Records shown ::
━━━━━━━━

/-- **Blob move for `F`.**  As `IncStar.apexForest_blob`, with `F` preserved (blob reduction preserves the joint law of the three
root-connection events: `SahiBlobReduction.sahiE3_incStar_blobReduce`, `SahiBlobReduction.real_principal_blobReduce`). [this work] -/
theorem apexForest_blobHalf (w : Sym2 (Fin n) → unitInterval) {s t t' a b c : Fin n} (hts : t ≠ s) (ht's : t' ≠ s)
    (hfrac : s(t, t') ∈ (fracEdges w).filter fun z => ¬ z.IsDiag ∧ s ∉ z)
    (hbridge : ¬ ((SimpleGraph.fromEdgeSet {z : Sym2 (Fin n) | s ∉ z ∧ w z ≠ 0}).deleteEdges {s(t, t')}).Reachable t t')
    (ha : ¬ ((SimpleGraph.fromEdgeSet {z : Sym2 (Fin n) | s ∉ z ∧ w z ≠ 0}).deleteEdges {s(t, t')}).Reachable t a)
    (hb : ¬ ((SimpleGraph.fromEdgeSet {z : Sym2 (Fin n) | s ∉ z ∧ w z ≠ 0}).deleteEdges {s(t, t')}).Reachable t b)
    (hc : ¬ ((SimpleGraph.fromEdgeSet {z : Sym2 (Fin n) | s ∉ z ∧ w z ≠ 0}).deleteEdges {s(t, t')}).Reachable t c) :
    ∃ w' : Sym2 (Fin n) → unitInterval,
      (sahiE3 (prodBernoulli w) (openConn s a) (openConn s b) (openConn s c)
        - 1 / 2 * ((prodBernoulli w).real (openConn s a ∩ openConn s b ∩ openConn s c)
          - (prodBernoulli w).real (openConn s a) * (prodBernoulli w).real (openConn s b) * (prodBernoulli w).real (openConn s c)))
          = (sahiE3 (prodBernoulli w') (openConn s a) (openConn s b) (openConn s c)
        - 1 / 2 * ((prodBernoulli w').real (openConn s a ∩ openConn s b ∩ openConn s c)
          - (prodBernoulli w').real (openConn s a) * (prodBernoulli w').real (openConn s b) * (prodBernoulli w').real (openConn s c))) ∧
        SimpleGraph.fromEdgeSet {z : Sym2 (Fin n) | s ∉ z ∧ w' z ≠ 0}
          ≤ SimpleGraph.fromEdgeSet {z : Sym2 (Fin n) | s ∉ z ∧ w z ≠ 0} ∧
        ((fracEdges w').filter fun z => ¬ z.IsDiag ∧ s ∉ z).card < ((fracEdges w).filter fun z => ¬ z.IsDiag ∧ s ∉ z).card := by
  set H' := (SimpleGraph.fromEdgeSet {z : Sym2 (Fin n) | s ∉ z ∧ w z ≠ 0}).deleteEdges {s(t, t')}
  set B : Finset (Fin n) := Finset.univ.filter fun x => H'.Reachable t x with hB
  have hmemB : ∀ x, x ∈ B ↔ H'.Reachable t x := fun x => by simp [hB]
  have hsB : s ∉ B := fun h => apexForest_root_not_mem w hts _ ((hmemB s).1 h)
  have ht'B : t' ∉ B := fun h => hbridge ((hmemB t').1 h)
  have htB : t ∈ B := (hmemB t).2 (SimpleGraph.Reachable.refl t)
  have hst' : s ≠ t' := ht's.symm
  have haB : a ∉ B := fun h => ha ((hmemB a).1 h)
  have hbB : b ∉ B := fun h => hb ((hmemB b).1 h)
  have hcB : c ∉ B := fun h => hc ((hmemB c).1 h)
  have hwB : ∀ x ∈ B, ∀ y, y ∉ B → y ≠ s → y ≠ t' → w s(x, y) = 0 := by
    intro x hx y hy hys hyt'
    refine apexForest_cross w hts {s(t, t')} ((hmemB x).1 hx) (fun h => hy ((hmemB y).2 h)) hys fun hD => ?_
    rw [Set.mem_singleton_iff, Sym2.eq_iff] at hD
    rcases hD with ⟨-, h⟩ | ⟨h, -⟩
    · exact hyt' h
    · exact ht'B (h ▸ hx)
  obtain ⟨w', h1, h2, h3, -⟩ := SahiBlobReduction.exists_blobReduce w B hsB ht'B hst' hwB
  have hE := SahiBlobReduction.sahiE3_incStar_blobReduce w w' B hsB ht'B hst' hsB hwB h1 h2 h3 haB hbB hcB
  have hP : ∀ U : Finset (Fin n), (∀ x ∈ U, x ∉ B) →
      (prodBernoulli w).real (⋂ x ∈ U, (openConn s x : Set (BondConfig (Fin n))))
        = (prodBernoulli w').real (⋂ x ∈ U, (openConn s x : Set (BondConfig (Fin n)))) :=
    fun U hU => SahiBlobReduction.real_principal_blobReduce w w' B hsB ht'B hst' hsB hwB h1 h2 h3 U hU
  have i1 : ∀ x : Fin n, (⋂ y ∈ ({x} : Finset (Fin n)), (openConn s y : Set (BondConfig (Fin n)))) = openConn s x := by
    intro x; ext ω; simp
  have i3 : (⋂ y ∈ ({a, b, c} : Finset (Fin n)), (openConn s y : Set (BondConfig (Fin n))))
      = openConn s a ∩ openConn s b ∩ openConn s c := by
    ext ω
    simp only [Finset.mem_insert, Finset.mem_singleton, Set.mem_iInter, Set.mem_inter_iff]
    constructor
    · intro h
      exact ⟨⟨h a (Or.inl rfl), h b (Or.inr (Or.inl rfl))⟩, h c (Or.inr (Or.inr rfl))⟩
    · rintro ⟨⟨h1, h2⟩, h3⟩ y hy
      rcases hy with rfl | rfl | rfl
      · exact h1
      · exact h2
      · exact h3
  have hA := hP {a} fun x hx => by rw [Finset.mem_singleton] at hx; rw [hx]; exact haB
  have hBt := hP {b} fun x hx => by rw [Finset.mem_singleton] at hx; rw [hx]; exact hbB
  have hC := hP {c} fun x hx => by rw [Finset.mem_singleton] at hx; rw [hx]; exact hcB
  have hABC := hP {a, b, c} fun x hx => by
    simp only [Finset.mem_insert, Finset.mem_singleton] at hx
    rcases hx with rfl | rfl | rfl
    · exact haB
    · exact hbB
    · exact hcB
  rw [i1] at hA hBt hC
  rw [i3] at hABC
  refine ⟨w', by rw [hE, hA, hBt, hC, hABC], ?_, ?_⟩
  · -- the environment only shrinks
    intro x y hxy
    rw [SimpleGraph.fromEdgeSet_adj] at hxy ⊢
    obtain ⟨⟨hsxy, hw'⟩, hxy'⟩ := hxy
    have hxB : x ∉ B := fun h => hw' (h1 x h y)
    have hyB : y ∉ B := fun h => hw' (by rw [Sym2.eq_swap]; exact h1 y h x)
    have hne : s(x, y) ≠ s(s, t') := fun h => hsxy (h ▸ Sym2.mem_mk_left s t')
    rw [h2 _ (fun x' hx' hmem => ?_) hne] at hw'
    · exact ⟨⟨hsxy, hw'⟩, hxy'⟩
    · rcases Sym2.mem_iff.1 hmem with rfl | rfl
      · exact hxB hx'
      · exact hyB hx'
  · -- fewer fractional non-root pairs
    apply Finset.card_lt_card
    refine ⟨fun f hf => ?_, fun hsub => ?_⟩
    · rw [Finset.mem_filter] at hf ⊢
      obtain ⟨hff, hfd, hfs⟩ := hf
      have hfB : ∀ x' ∈ B, x' ∉ f := by
        intro x' hx' hx'f
        obtain ⟨y', rfl⟩ := SahiBlobReduction.exists_eq_mk_of_mem hx'f
        have h0 := h1 x' hx' y'
        simp only [fracEdges, Finset.mem_filter, Finset.mem_univ, true_and] at hff
        rw [h0] at hff
        simp at hff
      have hne : f ≠ s(s, t') := fun h => hfs (h ▸ Sym2.mem_mk_left s t')
      refine ⟨?_, hfd, hfs⟩
      simp only [fracEdges, Finset.mem_filter, Finset.mem_univ, true_and] at hff ⊢
      rwa [h2 f hfB hne] at hff
    · have h := Finset.mem_filter.1 (hsub hfrac)
      have h0 := h1 t htB t'
      simp only [fracEdges, Finset.mem_filter, Finset.mem_univ, true_and] at h
      rw [h0] at h
      simp at h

━━━━━━━━

What is required :: Taking the entries above, write out exactly each line from the one holding "have i1 : ∀" to the one holding "exact hyB hx'", both included, and stop there.

The answer ::
  have i1 : ∀ x : Fin n, (⋂ y ∈ ({x} : Finset (Fin n)), (openConn s y : Set (BondConfig (Fin n)))) = openConn s x := by
    intro x; ext ω; simp
  have i3 : (⋂ y ∈ ({a, b, c} : Finset (Fin n)), (openConn s y : Set (BondConfig (Fin n))))
      = openConn s a ∩ openConn s b ∩ openConn s c := by
    ext ω
    simp only [Finset.mem_insert, Finset.mem_singleton, Set.mem_iInter, Set.mem_inter_iff]
    constructor
    · intro h
      exact ⟨⟨h a (Or.inl rfl), h b (Or.inr (Or.inl rfl))⟩, h c (Or.inr (Or.inr rfl))⟩
    · rintro ⟨⟨h1, h2⟩, h3⟩ y hy
      rcases hy with rfl | rfl | rfl
      · exact h1
      · exact h2
      · exact h3
  have hA := hP {a} fun x hx => by rw [Finset.mem_singleton] at hx; rw [hx]; exact haB
  have hBt := hP {b} fun x hx => by rw [Finset.mem_singleton] at hx; rw [hx]; exact hbB
  have hC := hP {c} fun x hx => by rw [Finset.mem_singleton] at hx; rw [hx]; exact hcB
  have hABC := hP {a, b, c} fun x hx => by
    simp only [Finset.mem_insert, Finset.mem_singleton] at hx
    rcases hx with rfl | rfl | rfl
    · exact haB
    · exact hbB
    · exact hcB
  rw [i1] at hA hBt hC
  rw [i3] at hABC
  refine ⟨w', by rw [hE, hA, hBt, hC, hABC], ?_, ?_⟩
  · -- the environment only shrinks
    intro x y hxy
    rw [SimpleGraph.fromEdgeSet_adj] at hxy ⊢
    obtain ⟨⟨hsxy, hw'⟩, hxy'⟩ := hxy
    have hxB : x ∉ B := fun h => hw' (h1 x h y)
    have hyB : y ∉ B := fun h => hw' (by rw [Sym2.eq_swap]; exact h1 y h x)
    have hne : s(x, y) ≠ s(s, t') := fun h => hsxy (h ▸ Sym2.mem_mk_left s t')
    rw [h2 _ (fun x' hx' hmem => ?_) hne] at hw'
    · exact ⟨⟨hsxy, hw'⟩, hxy'⟩
    · rcases Sym2.mem_iff.1 hmem with rfl | rfl
      · exact hxB hx'
      · exact hyB hx'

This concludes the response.